Hi Jut, I looked at this circuit for two days now...anyhow...if KVL is applied then don't we have to take i3 in acoount?
For loop 1 "i1" that 2Ohm resistor is also sahring some of the current of i3 isn't it???
Any suggestions anyone?
Your loop equations do not take into account the loop current I3. The equations are not quite complete. Look at the following and compare to your equations.
For I1:
80-2(I1-I3)-12I1=0
For I2:
80-8(I1+I3)-4I2=0
For I3:
-2I1+2I#+8I3+8I2+4I3=0
Simplify and get:
Equation (1) 80=14(I1) - 2(I3)
Equation (2) 80= 12(I2) + 8(I3)
Equation (3) 0=-2(I1) + 8(I2) + 14(I3)
Add equations (1) and (2) to make equation (4).

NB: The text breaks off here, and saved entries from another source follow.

import Summits.QuantumFields.YangMills.Theorems.FluctuationComparisonRegPrIntLS2BetaResidualGauge
import Summits.QuantumFields.YangMills.Theorems.FluctuationComparisonRegPrIntLS2BetaGeodesicJensenLift
import Literature.MathematicalPhysics.QuantumFieldTheory.Balaban1983to89.T3SectALandauChart
import HarnessLib

/-!
# S2β · GAP♯∘ — (RES-u.7σ) «THE SMOOTH RESIDUAL COPY OF THE BACKGROUND»: from a fine small-bond gauge `g` of `U₀` and ANY fine lift `ǧ` of `g↓` with small
# fine gradient, the RESIDUAL transformation `r := ǧ⁻¹·g` gives a copy `r•U₀` IN THE SAME FIBRE ∕ ARGMIN SET with `dist1 ((r•U₀) b) ≤ s + γ` on EVERY fine bond

Cell `ym3-torus` (rung R3 = continuum `SU(2)` YM₃ on T³ at fixed lattice data — NOT d = 4, NOT infinite volume, NOT a mass gap, NOT Clay).  Width seat
`ym-ust-20520-w5` (gen 29), explicit-unit helper on crux `stmt-QuantumFields-20520` `FluctuationComparisonRegPrIntL`, LINE g18-1 S2β (registry untouched), organ GAP♯∘,
node (RES-u).  Desk ★★OWNER g50 RULING №131 (2026-09-01T02:03:49Z), on px21 g26's count «E_J-FACE» (01:57:55Z): at the residual test point the finest relative field
carries `D(b) = [U₀(b), c_y⁻¹]·(c_y⁻¹c_x)`, `dist1 (D b) ≤ 4σ₀(b) + γ(b)` — the lift's fine gradient `γ` (exit (a): px21's ⧗(RES-u.7) Lipschitz lift) AND the
background's own fine bond size `σ₀(b)`, which in a residual-AXIAL copy of `U₀` is window-size on the top faces.  THE ROW (iii): present `U₀` by a RESIDUAL copy
with fine-small bonds everywhere.  SUPPLY BY NAME: (i) a fine small-bond gauge `g` of `U₀` (`hBG` read at level `K`: `dist1 ((g•U₀) b) ≤ s`, `s = L^{−(K−J)}·O(window)`),
(ii) a fine lift `ǧ` of the coarse shadow `g↓` with fine gradient `≤ γ` ((RES-u.7), px21 g26: `γ = C_lift·τ′·L^{−(K−J)}`), (iii) THIS FILE: `r := ǧ⁻¹·g`.
* §1 ★`residual_liftInv_mul (hǧ : ǧ↓ = g↓)`: `r` is RESIDUAL (`r↓ = (ǧ↓)⁻¹·g↓ ≡ 1`, lit ✓`descTransf_mul`∕✓`descTransf_inv`, ✓`residual_of_descTransf_eq_one`).
* §2 `gaugeAct_liftInv_mul_apply`: `(r•U₀) b = (ǧ b₋)⁻¹·(g•U₀) b·ǧ b₊`; ★`dist1_residualCopy_le (hg) (hγ)`: `dist1 ((r•U₀) b) ≤ s + γ` (conjugation by `(ǧ b₋)⁻¹`, `dist1_mul_le`,
  gradient read `tgt·src⁻¹` as in (RES-u.7)).
* §3 ★★★`exists_smoothResidualCopy (hg) (hlift : ∃ û, û↓ = g↓ ∧ ∀ b, dist1 (û b₊·(û b₋)⁻¹) ≤ γ) : ∃ r residual, ∀ b, dist1 ((r•U₀) b) ≤ s + γ` — `hlift` in px21's
  export shape.
* §4 WLOG COMPANIONS (cited by name, one line each): the copy stays in the fibre ∕ `histGood` ∕ the argmin set (✓`gaugeAct_mem_fibre_iff_of_residual`,
  ✓`gaugeAct_mem_histGood_iff`, ✓`gaugeAct_mem_argmin_iff_of_residual`) — packaged as `exists_smoothResidualCopy_mem_argmin` and, in `hBG`'s ARC currency
  (`‖logVec (su2Quat ((g•U₀) e))‖ ≤ s`, chord ≤ arc ✓`dist1_le_norm_logVec`), `exists_smoothResidualCopy_mem_argmin_of_arc`; the residual-orbit infimum is unchanged
  (`w ↦ w·r`, px16 g24's ✓∕⧗`…BodyRebaseLift.iInf_orbitDistSq_gaugeAct_residual_bkg`, not restated).
* §6 (ii)'s SMALLNESS INPUT (architect px17 g23 02:05Z (3)): ★`bondGrad_descTransf_le_of_descent` — `dist1 (g↓ B₊·(g↓ B₋)⁻¹) ≤ s′ + σ_V` from `dist1 ((g•U₀)↓ B) ≤ s′`
  and `dist1 (V B) ≤ σ_V` (`(g•U₀)↓ = g↓•V`, lit ✓`descendTo_gaugeAct`) — the `hgrad` of (RES-u.7) at `t := g↓`, `tgt·src⁻¹`.
* §5 THE THM-2 REPRESENTATIVE MOVES COVARIANTLY: `u⁻¹•U = E·U₀` ⟹ `(u·r⁻¹)⁻¹•U = (r₋ E r₋⁻¹)·(r•U₀)`, with `(u·r⁻¹)↓ = u↓` and `dist1 (r₋·E b·r₋⁻¹) = dist1 (E b)` — so
  every (RES-u) letter (✓p839678, ✓p839899, ✓p839886, (RES-u.4′)) is read at the copy with the same constants.
`--kind proof --supports stmt-QuantumFields-20520 --as helper`, DEFINITION-FREE (0 `def`, 0 `instance`, 0 `sorry`; default heartbeats).

HONEST.  Pointwise group algebra over landed lemmas; `hg` (= the conjectured small-bond gauge letter `hBG` instantiated at level `K`) and `hlift` (= (RES-u.7), px21 g26, in
window) are HYPOTHESES displayed in the binders; nothing of Bałaban's analysis is asserted or proved ([Balaban1985Averaging] (8) p.18, (11)–(13) p.19: gauge action,
descent of gauge transformations; [Balaban1985Variational] (4) p.278, Thm 1 (8) p.279: the residual group and the minimal orbit; [Balaban1985RegularSpaces] Thm 2 p.83,
(1.29) p.81: the representative); GAP♯∘ (`stub_uniformFibreGapOrbit`, 0∕5), the five REGISTERED stubs, S2β, crux 20520, 19936, 19200, `YM3TorusSU2` NOT proved; no summit
statement is proved by a helper; rung R3 = SU(2) YM₃ on T³ — NOT d = 4, NOT infinite volume, NOT a mass gap, NOT Clay; the Yang–Mills mass gap is NOT proved.
-/

set_option autoImplicit false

Solve Equation 1 for I3 to make equation (5).
Place the results for equation (5) into Equations (3) & (4)
Elimate (I2) by multiplying one of the equations such that the factor in fornt of I2 is equal in magnitude and opposite in sign. Add the equations together to remove I2 and solve for I1 which will equal 5 amps. V then is 5 amps X 4 Ohms = 20 volts.
Hello,
The main problem with your Loop equations is that they are not setup correctly.
You need to include the adjacent loop's affect on the Loop your writing. For Example your Loop 1. should include factor's from not only itself but the affects contributed by loops 2. & 3.
TIP:whenever a loop equation is written first include terms for the primary loop, then include the adjacent's loop's terms.
If you setup your equations properly then you should have no problem solving the corresponding Matrix.